# Online Overclocking competition with exciting prizes to be won !!



## darklord (Apr 2, 2008)

*www.thehardwarelabs.com/forums/imagehost/247f316346dc20.jpg

Details are here - *THL Overclocking Competition 2008*

This is just the beginning, there will be more in the future  

Thanks !
Amey​


----------



## Renny (Apr 2, 2008)

WOW!!

But theres no way I can participate since I have a Pentium III.


----------



## hellgate (Apr 2, 2008)

OMG.i dont hav my IP35-E now so that i cud oc my E8400 to 4GHz and further.
shall be able to participate only if i get it b4 the compitition ends.


----------



## darklord (Apr 2, 2008)

Its open for 20 Days.Also if you enter in 45nm category, you need to bench at 4GHz, the clock speed is set for each category.


----------



## axxo (Apr 2, 2008)

I think I can participate..but why the clock speed has been fixed?  and Super Pi supports win vista?? No 2d 3rd place for 3rd category why?


----------



## darklord (Apr 2, 2008)

1) Clock speed has been locked because people who have better cooling will manage to OC more and hence the level playing aspect is lost,making the competition unfair.

2)Super Pi works but its shaky in Vista from what i know.You need to disable audio for it to run without errors.I dont use vista so i dont know for sure.

3) As for category C, well not all E2140/E2160 clock easily and achieving 3GHz stable for 8M to complete,is going to be tough.Also the competition targets 45nm and 65nm chips with 2MB+ cache as there is vast scope for improving the scores.No one really used E2xxx CPUs for Pi benching but that shouldnt dishearten our friends with E2xxx CPUs, hence the special category.


----------



## DigitalDude (Apr 2, 2008)

~Rahul~ said:


> WOW!!
> 
> But theres no way I can participate since I have a Pentium III.


hahahahaha 

I sold my P3 last year september and I thought I was the one having it longest for personal use 


_


----------



## axxo (Apr 2, 2008)

@darklord agree on ur clock speed lock that better coolers will yield better results. same will be applicable to other parts of hardware also..say I have single channel memory..and somw wouldve dual channel so obviously they would get max points in benchmark.. how abt asking ppl who have dual channel set to remove one module and run benchmark?


----------



## darklord (Apr 2, 2008)

axxo said:


> @darklord agree on ur clock speed lock that better coolers will yield better results. same will be applicable to other parts of hardware also..say I have single channel memory..and somw wouldve dual channel so obviously they would get max points in benchmark.. how abt asking ppl who have dual channel set to remove one module and run benchmark?



99% of the users these days are on Dual Channel.Also arranging another stick for benching purpose temporarily shouldnt be a problem for you,right ?


----------



## axxo (Apr 2, 2008)

darklord said:


> 99% of the users these days are on Dual Channel.Also arranging another stick for benching purpose temporarily shouldnt be a problem for you,right ?



 most budget and upgrade minded users wont go for dual channel initially.
getting another 2gb ddr2 will cost me 2000 bucks as same as cooler cost...


----------



## darklord (Apr 2, 2008)

how many people really use 4GB ?
Many go for 1GB x 2 AFAIK.


----------



## axxo (Apr 2, 2008)

darklord said:


> how many people really use 4GB ?
> Many go for 1GB x 2 AFAIK.



the classification is meaningful as you told in the first post..but there should not be any limitation in the components that one use under each category..as  one may have good memory subsytem other may have good chipset and further some may have better cooler..
you should consider the overall performance averaging out all the test results, value factor, performance,etc...that way it would prove more meaningful..


----------



## darklord (Apr 2, 2008)

> but there should not be any limitation in the components that one use under each category



Didnt get you there.
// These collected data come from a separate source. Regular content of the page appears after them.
/-!
# `Balaban1983to89.B2Eq244Cutoff` — [Balaban1982Higgs2] (2.44) p. 566: the cut-off `ζ^{(k)}(x, y)` CONSTRUCTED on the
(Higgs)₂,₃ carrier `HiggsLattice` (fine torus `T_ε`, block labels `T^{(k)}_{Lᵏε}`), with its four printed properties PROVED in the
block-label currency of r14's `B2Lemma23HiggsLattice.lemma23_higgsLattice` / p23's `B2Prop31MinimizerFamily.RMultiM.ζ_*`

statement-level skeleton of published theorems with citation tags; proofs where landed; nothing here is a claim about the Yang–Mills mass gap

CITATION HEADER.  T. Bałaban, *(Higgs)₂,₃ quantum fields in a finite volume. II. An upper bound*, Commun. Math. Phys. **86**
(1982) 555–594 [Balaban1982Higgs2] (PDF held `paper:balaban1982-cmp86-higgs23-ii`, journal page = PDF page + 554; p. 566 read on the
×2 render `run/shared/lean/pub/pub-balaban/b2b-balaban-ref1/pages/1982-cmp86-higgs23-II/1982-cmp86-higgs23-II-p012-x2.png`); part I
[Balaban1982Higgs1] (1.3) p. 604, (1.17)–(1.20) pp. 606–607.  Cell `lit-balaban` (HOME `run/shared/lean/pub/lit-balaban/`), Phase-2
proof seat **p23** gen 12 (unit `lit-balaban-p23-g12`; TAKING line HOME/STATUS.md 2026-08-22T02:39:47Z; owner r02's note
`lit-balaban-p23/INBOX.md` 02:21:38Z/02:21:55Z).  SKELETON row **B2.Eq2.44** (owner r02, second reader r14; decl of record r14's
`B2StepK.aEps244`/`IsCutoff244`, abstract witness r14 g4 `B2Sect2BDensities.zetaClamp_isCutoff244` p248067); consumers: rows **B2.Prop3.1** /
**B2.Eq3.29** (p23 g11 `B2Prop31MinimizerFamily.RMultiM`, whose fields `ζ_abs`/`ζ_supp`/`ζ_one`/`ζ_lip` are exactly §4 below) and
**B2.Lem2.3** (r14 g11 `B2Lemma23HiggsLattice.lemma23_higgsLattice`, hypotheses `habs`/`hsupp`/`hone`/`hlip`).  USED BY NAME, NOTHING
RESTATED: r14's `B2Sect2BDensities.{zetaClamp, zetaClamp_isCutoff244, diffQuot}` (the clamp profile over an ABSTRACT distance), the typer's
`HiggsLattice.{Site, Site.tdist, Site.shift}`, `HiggsAveraging.{toFinest, blockIter}`, the torus arithmetic of p15 `B2Ineq329ZeroAveraging.
sitesPerDir_zero_eq`, p23 g9 `B2Ineq329PrismHolonomy.val_toFinest` / `B2Ineq329BlockPoincare.blockIter_toFinest`, b04/p35
`B1Ineq234Concrete.{mul_tdist_blockIter_le, tdist_blockIter_le_real}`, `B1Ineq234LevelZero.{tdist_shift_le_one, tdist_comm, tdist_triangle_real}`,
`B1Cor23ZeroFieldRegion.tdist_le_of_blockIter_eq_real`, and `Literature.NumberTheory.LFunctions.PlateauMollifier.abs_clamp_sub_clamp_le`.

WHAT IS PRINTED ((2.44) p. 566, verbatim).  *"A^{(k),ε} = a_k(Lᵏε)^{−2}ζ^{(k)}G^ε_kQ*_kA, (2.44) where the function ζ^{(k)}(x, y) is defined
for x ∈ T_η, y ∈ T₁^{(k)}, is "smooth" with respect to x in the sense that |(∂^η_xζ^{(k)})(b, y)| ≦ 1, supp ζ^{(k)}(·, y) is contained in
the set {x ∈ T_η : |x − y| < r(Lᵏε) − 2M} and ζ^{(k)}(x, y) = 1 if |x − y| ≦ ½r(Lᵏε)."*  The paper posits such a function; its existence
(a piecewise-linear or smooth profile of the distance) is not spelled out.  r14 g4 proved it over an ABSTRACT real distance `dist : X → Y → ℝ`
with the hypothesis that `dist(·, y)` moves by `≤ η` across an `η`-bond (`zetaClamp_isCutoff244`); the CARRIER statements of the cell
(r14 g11, p23 g11) read `|x − y|` as the block-label distance `|x_k − y′|_{T^{(k)}}` (`Site.tdist (blockIter k x) y′`), which is piecewise
CONSTANT in the fine point `x` — so a profile of it alone cannot be `L^{−k}`-Lipschitz per fine step (owner r02, 02:21:55Z).  This file
supplies the concrete distance that works and the comparison lemmas.

THE CONSTRUCTION (§2–§3).  `distK k x y′ := |x − Lᵏy′|_{T_ε} / Lᵏ` — the sup-distance (I.1.3) on the fine torus from `x` to the corner
`toFinest y′` of the block `Bᵏ(y′)`, in level-`k` units.  One fine step moves it by `≤ L^{−k}` (§2 `abs_distK_shift_sub_le`), and it is
comparable with the block-label distance: `|x_k − y′| ≤ distK + 1 − L^{−k}` (`B1Ineq234Concrete.mul_tdist_blockIter_le`) and
`distK ≤ |x_k − y′| + 1 − L^{−k}` (the block of `x` has diameter `Lᵏ − 1`, and the embedding `T^{(k)} ↪ T_ε` scales (1.3) by `Lᵏ`:
§1 `tdist_toFinest_le`, NEW).  Then `zeta244 k ρ := zetaClamp (ρ − 1) (distK k)`, i.e. `ζ(x, y′) = max(0, min(1, ρ − 1 − distK(x, y′)))`:
values in `[0, 1]`; `ζ ≠ 0 ⇒ |x_k − y′| ≤ ρ` (indeed `< ρ`); `|x_k − y′| ≤ ρ₁ ⇒ ζ = 1` whenever `ρ₁ + 3 ≤ ρ`; `|ζ(x + εe_ν, y′) − ζ(x, y′)| ≤ L^{−k}`
— for EVERY torus of the family, every level `k ≤ K` (genuine blocks), every radius.  With `ρ = r(Lᵏε) = R(1 + log(Lᵏε)⁻¹)^r ≥ R`
(`Lᵏε ≤ 1`, `r ≥ 0`) the printed plateau `½r(Lᵏε)` needs `r(Lᵏε) ≥ 6`, i.e. `R ≥ 6` — a largeness of `R` in the sense of (2.7) p. 558,
verbatim *"The numbers r, R satisfy r > 1, R > R₀ (R₀ occurs in the formulation of Proposition I.2.1)."* (v1.1: quote made verbatim).

WHAT THIS MODULE PROVES (kernel-checked, 0 `sorry`, standard axioms; definitions with bodies `distK`, `zeta244`; no `Prop` facts).
 §1 `tdist_toFinest_le` (`|Lᵏy − Lᵏy′|_{T_ε} ≤ Lᵏ|y − y′|_{T^{(k)}}`, `k ≤ K`);
 §2 `distK`, `distK_nonneg`, `abs_distK_shift_sub_le`, `tdist_blockIter_le_distK`, `distK_le_tdist_blockIter`;
 §3 `zeta244`, `zeta244_apply`, `zeta244_nonneg`, `zeta244_le_one`, `abs_zeta244_le_one`, `zeta244_lip`, `zeta244_supp` (`k ≤ K`),
    `zeta244_eq_one` (`k ≤ K`, `ρ₁ + 3 ≤ ρ`), and the bridge `isCutoff244_distK` (r14's abstract predicate `B2StepK.IsCutoff244` holds on the
    carrier for `zetaClamp (r − 2M) (distK k)` with the distance `distK`, `r ≥ 4M + 2`);
 §4 the printed radius: `le_rFn` (`R ≤ r(s)` for `0 < s ≤ 1`, `R, r ≥ 0`), **`zeta244_cutoff244`** (the four clauses of
    `RMultiM.ζ_*` / `lemma23_higgsLattice` for `zeta244 k (r(Lᵏε))` at every level `k ≤ K` with `Lᵏε ≤ 1`, given `R ≥ 6`, `r ≥ 0`);
 §5 (v1.1, append-only) the PRINTED support set: `zeta244_supp_lt` (STRICT: `ζ ≠ 0 ⇒ |x_k − y′| < ρ`, indeed `≤ ρ − L^{−k}`) and
    **`zeta244_cutoff244_printed`** — with `ζ^{(k)} := zeta244 k (r(Lᵏε) − 2M)`: `|ζ| ≤ 1`, `ζ(x, y′) ≠ 0 ⇒ |x_k − y′| < r(Lᵏε) − 2M` (the
    printed set, strict), `|x_k − y′| ≤ ½r(Lᵏε) ⇒ ζ = 1`, Lipschitz `L^{−k}`, for every `k ≤ K`, `Lᵏε ≤ 1`, given `M ≥ 0`, `R ≥ 4M + 6`, `r ≥ 0`.
HONEST SCOPE.  (i) §3–§4 prove the support clause with radius `ρ` (as the cell's carrier statements ask); §5 gives the printed set
`{|x − y| < r(Lᵏε) − 2M}` together with the printed plateau, at the price `R ≥ 4M + 6` (`M` = the large-block size, a fixed integer).  (ii) *"smooth"* is read, as printed, as the
difference-quotient bound `|∂^η_xζ| ≤ 1` on the unit lattice = `L^{−k}` per fine step; no higher smoothness is claimed or needed by the
consumers.  (iii) Levels `k > K` (where the typer's tori degenerate and `r(Lᵏε)` is not `≥ R`) are not covered: §2–§3's comparison lemmas
use `k ≤ K`.  (iv) No row head changes are claimed (owner r02).  Nothing here is summit progress.
-/

noncomputable section

open Finset Real
open scoped BigOperators

namespace Literature.MathematicalPhysics.QuantumFieldTheory.Balaban1983to89.B2Eq244Cutoff

open Literature.MathematicalPhysics.QuantumFieldTheory.Balaban1983to89.HiggsLattice
open Literature.MathematicalPhysics.QuantumFieldTheory.Balaban1983to89.HiggsAveraging
open Literature.MathematicalPhysics.QuantumFieldTheory.Balaban1983to89.B2Ineq329ZeroAveraging (sitesPerDir_zero_eq)
open Literature.MathematicalPhysics.QuantumFieldTheory.Balaban1983to89.B2Ineq329PrismHolonomy (val_toFinest)
open Literature.MathematicalPhysics.QuantumFieldTheory.Balaban1983to89.B2Ineq329BlockPoincare (blockIter_toFinest)
open Literature.MathematicalPhysics.QuantumFieldTheory.Balaban1983to89.B1Ineq234Concrete (mul_tdist_blockIter_le tdist_blockIter_le_real)
open Literature.MathematicalPhysics.QuantumFieldTheory.Balaban1983to89.B1Ineq234LevelZero (tdist_shift_le_one tdist_comm tdist_triangle_real)
open Literature.MathematicalPhysics.QuantumFieldTheory.Balaban1983to89.B1Cor23ZeroFieldRegion (tdist_le_of_blockIter_eq_real)
open B2Sect2BDensities (zetaClamp zetaClamp_mem_Icc zetaClamp_isCutoff244 diffQuot)
/-- **The linear `Cᵏ` estimate for the coordinate pullback.** Let `θ` be `C^{k+1}` on an open set
`s`, `B` be `Cᵏ` on an open set `t ⊇ θ(s)`, `x ∈ s`, and suppose `‖Dⁱθ(x)‖ ≤ Θ` for `1 ≤ i ≤ k + 1`
(`Θ ≥ 1`) and `‖DʲB(θ x)‖ ≤ N` for `j ≤ k` (`N ≥ 0`). Then for every `m ≤ k`,
`‖Dᵐ(bilinPullback θ B)(x)‖ ≤ 4ᵏ · k! · Θ^{k+2} · N` — linear in the bound `N` on `B`, with a
constant depending only on `k` and the `C^{k+1}` size of `θ` at `x` (Leibniz rule for the two
bilinear pairings and Faà di Bruno for `B ∘ θ`). [folklore] -/
theorem norm_iteratedFDeriv_bilinPullback_le {θ : E → F} {B : F → F →L[ℝ] F →L[ℝ] ℝ}
    {s : Set E} {t : Set F} (hs : IsOpen s) (ht : IsOpen t) {k : ℕ}
    (hθ : ContDiffOn ℝ (k + 1) θ s) (hB : ContDiffOn ℝ k B t) (hst : MapsTo θ s t)
    {x : E} (hx : x ∈ s) {Θ N : ℝ} (hΘ₁ : 1 ≤ Θ) (hN : 0 ≤ N)
    (hθb : ∀ i, 1 ≤ i → i ≤ k + 1 → ‖iteratedFDeriv ℝ i θ x‖ ≤ Θ)
    (hBb : ∀ j, j ≤ k → ‖iteratedFDeriv ℝ j B (θ x)‖ ≤ N) {m : ℕ} (hm : m ≤ k) :
    ‖iteratedFDeriv ℝ m (bilinPullback θ B) x‖ ≤ 4 ^ k * k ! * Θ ^ (k + 2) * N := by
  -- the players
  set L : E → E →L[ℝ] F := fderiv ℝ θ with hLdef
  set Q : E → E →L[ℝ] F →L[ℝ] ℝ := fun y ↦ (B (θ y)).comp (L y) with hQdef
  set P : E → (F →L[ℝ] ℝ) →L[ℝ] E →L[ℝ] ℝ := fun y ↦ ContinuousLinearMap.precomp ℝ (L y)
    with hPdef
  have hΘ₀ : 0 ≤ Θ := zero_le_one.trans hΘ₁
  have hθk1 : ContDiffOn ℝ ((k : ℕ∞) + 1) θ s := hθ.of_le (by exact_mod_cast le_rfl)
  have hθk : ContDiffOn ℝ k θ s := hθ.of_le (by exact_mod_cast Nat.le_succ k)
  have hL : ContDiffOn ℝ k L s := hθk1.fderiv_of_isOpen hs le_rfl
  have hBθ : ContDiffOn ℝ k (fun y ↦ B (θ y)) s := hB.comp hθk hst
  have hQ : ContDiffOn ℝ k Q s := hBθ.clm_comp hL
  have hPeq : P = (ContinuousLinearMap.compL ℝ E F ℝ).flip ∘ L := by
    funext y
    exact precomp_eq_flip_compL _
  have hP : ContDiffOn ℝ k P s := by
    rw [hPeq]
    exact (ContinuousLinearMap.contDiff _).comp_contDiffOn hL
  -- (ii) derivatives of the Jacobian
  have hLb : ∀ j, j ≤ k → ‖iteratedFDeriv ℝ j L x‖ ≤ Θ := fun j hj ↦ by
    rw [hLdef, norm_iteratedFDeriv_fderiv_of_isOpen hs hx j]
    exact hθb (j + 1) (by omega) (by omega)
  -- (i) Faà di Bruno for `B ∘ θ`
  have hBθb : ∀ c, c ≤ k → ‖iteratedFDeriv ℝ c (fun y ↦ B (θ y)) x‖ ≤ k ! * N * Θ ^ k := by
    intro c hc
    refine (norm_iteratedFDeriv_comp_le_of_bounds hs ht hθk hB hst hx hΘ₁
      (fun i h1 hi ↦ hθb i h1 (by omega)) hBb hc).trans ?_
    have h1 : (c ! : ℝ) ≤ k ! := by exact_mod_cast Nat.factorial_le hc
    have h2 : Θ ^ c ≤ Θ ^ k := pow_le_pow_right₀ hΘ₁ hc
    have h3 : (0 : ℝ) ≤ c ! := by positivity
    calc (c ! : ℝ) * N * Θ ^ c ≤ k ! * N * Θ ^ c := by gcongr
      _ ≤ k ! * N * Θ ^ k := by gcongr
  -- (iii) Leibniz for `Q y = (B (θ y)).comp (L y)`
  have hQb : ∀ b, b ≤ k → ‖iteratedFDeriv ℝ b Q x‖ ≤ 2 ^ k * k ! * Θ ^ (k + 1) * N := by
    intro b hb
    refine (norm_iteratedFDeriv_clm_comp_le (P := fun y ↦ B (θ y)) (Q := L) hs hBθ hL hx
      hb).trans ?_
    have hterm : ∀ i ∈ Finset.range (b + 1),
        (b.choose i : ℝ) * ‖iteratedFDeriv ℝ i (fun y ↦ B (θ y)) x‖ *
          ‖iteratedFDeriv ℝ (b - i) L x‖ ≤
        (b.choose i : ℝ) * (k ! * N * Θ ^ k * Θ) := by
      intro i hi
      have hi' : i ≤ b := Nat.lt_succ_iff.mp (Finset.mem_range.mp hi)
      rw [mul_assoc]
      refine mul_le_mul_of_nonneg_left ?_ (by positivity)
      exact mul_le_mul (hBθb i (hi'.trans hb)) (hLb (b - i) (by omega)) (norm_nonneg _)
        (by positivity)
    refine (Finset.sum_le_sum hterm).trans ?_
    rw [← Finset.sum_mul, sum_range_choose_real]
    have h2 : (2 : ℝ) ^ b ≤ 2 ^ k := pow_le_pow_right₀ (by norm_num) hb
    calc (2 : ℝ) ^ b * (k ! * N * Θ ^ k * Θ) = 2 ^ b * (k ! * Θ ^ (k + 1) * N) := by ring
      _ ≤ 2 ^ k * (k ! * Θ ^ (k + 1) * N) := by gcongr
      _ = 2 ^ k * k ! * Θ ^ (k + 1) * N := by ring
  -- (iv) the outer factor `P = compL.flip ∘ L`
  have hPb : ∀ a, a ≤ k → ‖iteratedFDeriv ℝ a P x‖ ≤ Θ := by
    intro a ha
    rw [hPeq, ← iteratedFDerivWithin_of_isOpen a hs hx,
      ContinuousLinearMap.iteratedFDerivWithin_comp_left _ ((hL x hx).of_le le_rfl)
        hs.uniqueDiffOn hx (by exact_mod_cast ha)]
    refine (ContinuousLinearMap.norm_compContinuousMultilinearMap_le _ _).trans ?_
    have hA : ‖(ContinuousLinearMap.compL ℝ E F ℝ).flip‖ ≤ 1 := by
      rw [ContinuousLinearMap.opNorm_flip]
      exact ContinuousLinearMap.norm_compL_le _ _ _ _
    rw [iteratedFDerivWithin_of_isOpen a hs hx]
    calc ‖(ContinuousLinearMap.compL ℝ E F ℝ).flip‖ * ‖iteratedFDeriv ℝ a L x‖
        ≤ 1 * Θ := mul_le_mul hA (hLb a ha) (norm_nonneg _) zero_le_one
      _ = Θ := one_mul Θ
  -- (v) Leibniz for `bilinPullback θ B y = (P y).comp (Q y)`
  have hfun : bilinPullback θ B = fun y ↦ (P y).comp (Q y) := rfl
  rw [hfun]
  refine (norm_iteratedFDeriv_clm_comp_le hs hP hQ hx hm).trans ?_
  have hterm : ∀ i ∈ Finset.range (m + 1),
      (m.choose i : ℝ) * ‖iteratedFDeriv ℝ i P x‖ * ‖iteratedFDeriv ℝ (m - i) Q x‖ ≤
      (m.choose i : ℝ) * (Θ * (2 ^ k * k ! * Θ ^ (k + 1) * N)) := by
    intro i hi
    have hi' : i ≤ m := Nat.lt_succ_iff.mp (Finset.mem_range.mp hi)
    rw [mul_assoc]
    refine mul_le_mul_of_nonneg_left ?_ (by positivity)
    exact mul_le_mul (hPb i (hi'.trans hm)) (hQb (m - i) (by omega)) (norm_nonneg _) hΘ₀
  refine (Finset.sum_le_sum hterm).trans ?_
  rw [← Finset.sum_mul, sum_range_choose_real]
  have h2 : (2 : ℝ) ^ m ≤ 2 ^ k := pow_le_pow_right₀ (by norm_num) hm
  have h4 : (4 : ℝ) ^ k = 2 ^ k * 2 ^ k := by
    rw [← mul_pow]; norm_num
  calc (2 : ℝ) ^ m * (Θ * (2 ^ k * k ! * Θ ^ (k + 1) * N))
      = 2 ^ m * (2 ^ k * k ! * Θ ^ (k + 2) * N) := by ring
    _ ≤ 2 ^ k * (2 ^ k * k ! * Θ ^ (k + 2) * N) := by gcongr
    _ = 4 ^ k * k ! * Θ ^ (k + 2) * N := by rw [h4]; ring
/-- [our object] The limit of `K5`. A definition. -/
def K5Inf : MKer 4 (Fin 4) :=
  -dSw (comp (comp (ghCur κ u) (Cgh n a)) (ghCur l u')) + jetC l u' (wL n a κ u) - jetR κ u (wR n a l u') + eYeInf κ u l u' (Rgt n a)

/-- [our object] The limit of `K7`. A definition. -/
def K7Inf : MKer 4 (Fin 4) :=
  -dSw (comp (comp (comp (comp lapU (Cgh n a)) (Lgh κ u)) (Cgh n a)) (ghCur l u')) + jetC l u' (wC n a κ u)

/-- [our object] The limit of `K9` (the torus test has become the `ℤ⁴` test). A definition. -/
def K9Inf : MKer 4 (Fin 4) :=
  (if u = u' ∧ κ = l then dSw (comp (comp lapU (Cgh n a)) (gh₂ κ u)) else 0)
    - jetC l u' (wR n a κ u) - jetC κ u (wR n a l u') + (if u = u' ∧ κ = l then jetC κ u (Rgt n a) else 0)

/-- [our object] The limit of the site kernel `Z4`. A definition. -/
def Z4Inf : MKer 4 Unit :=
  -((if u = u' ∧ κ = l then
        comp (comp (comp lapU (Cgh n a)) (gh₂ κ u)) (comp lapU (comp (Cgh n a) lapU))
          + comp (comp (comp (comp lapU (Cgh n a)) lapU) (gh₂ κ u)) (comp (Cgh n a) lapU) else 0)
      + comp (comp (wR n a κ u) (ghCur l u')) (comp (Cgh n a) lapU)
      + comp (comp (wR n a l u') (ghCur κ u)) (comp (Cgh n a) lapU))
    + comp (comp (comp (comp (comp lapU (Cgh n a)) (Lgh κ u)) (Cgh n a)) (Lgh l u')) (comp (Cgh n a) lapU)
    + comp (comp (comp (comp (comp lapU (Cgh n a)) (Lgh l u')) (Cgh n a)) (Lgh κ u)) (comp (Cgh n a) lapU)

/-- [our object] The limit of `K4 = dSw Z4`. A definition. -/
def K4Inf : MKer 4 (Fin 4) := dSw (Z4Inf n a κ u l u')

/-- [our object] **THE LIMIT TABLE OF `2•wgtMix`**. A definition. -/
def BwMixInf : MKer 4 (Fin 4) :=
  (2 : ℝ) • (trK (K9Inf n a κ u l u') - trK (K7Inf n a l u' κ u) - trK (K7Inf n a κ u l u') + K4Inf n a κ u l u' + K5Inf n a κ u l u'
    + trK (K5Inf n a κ u l u') + K7Inf n a κ u l u' + K7Inf n a l u' κ u + K9Inf n a κ u l u')

end Kernels

/-! ## §2 Entrywise limit letters -/

section Letters

variable {F : ℕ → MKer 4 Unit} {G : MKer 4 Unit}

/-- [folklore] `dSw` of an entrywise convergent family converges entrywise. -/
theorem tendsto_dSw_apply (h : ∀ x y a b, Tendsto (fun k => F k x y a b) atTop (𝓝 (G x y a b))) (x z : Fin 4 → ℤ) (α β : Fin 4) :
    Tendsto (fun k => dSw (F k) x z α β) atTop (𝓝 (dSw G x z α β)) := by
  simp only [dSw_apply]
  exact (((h _ _ _ _).sub (h _ _ _ _)).sub (h _ _ _ _)).add (h _ _ _ _)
There is no limitation.We have only capped the clock speed.Participants are allowed to use anything they want.
Also clasification is done on basis of fab process because 45nm perform better and give better results.If there is a single category then 45nm users will get unfair advantage and ones with 65nm will stand no chance.



> you should consider the overall performance averaging out all the test results, value factor, performance,etc...that way it would prove more meaningful..


As in ? See a single benchmark is used, you are supposed to run the benchmark, achieve best timing.Its simple as that.You are allowed to tweak whatever you want at the fixed CPU speed and achieve good score.Thats all.Achieving best possible performance settings is not the aim of this competition.
Its a competition, you are supposed to strive for the best score and win,rules are there, what you are allowed to do is stated, so you just give your best shot, simple as that.


----------



## ring_wraith (Apr 2, 2008)

Actually, your competition is flawed in quite a few ways. Don't mean to be a spoilsport, just wanted to point it out. 

First off, by fixing the speed for each category, you are essentially reducing it to a "Who's got more money?" competition. Once you've past the clock speed, it's only more expensive RAM that does crazy timings, a faster HDD and what not that can speed up your sPi time. 

Overclocking is about skill, and the only logical competition that is possible is to see who can hit the highest clock speed while using a particular cooler. 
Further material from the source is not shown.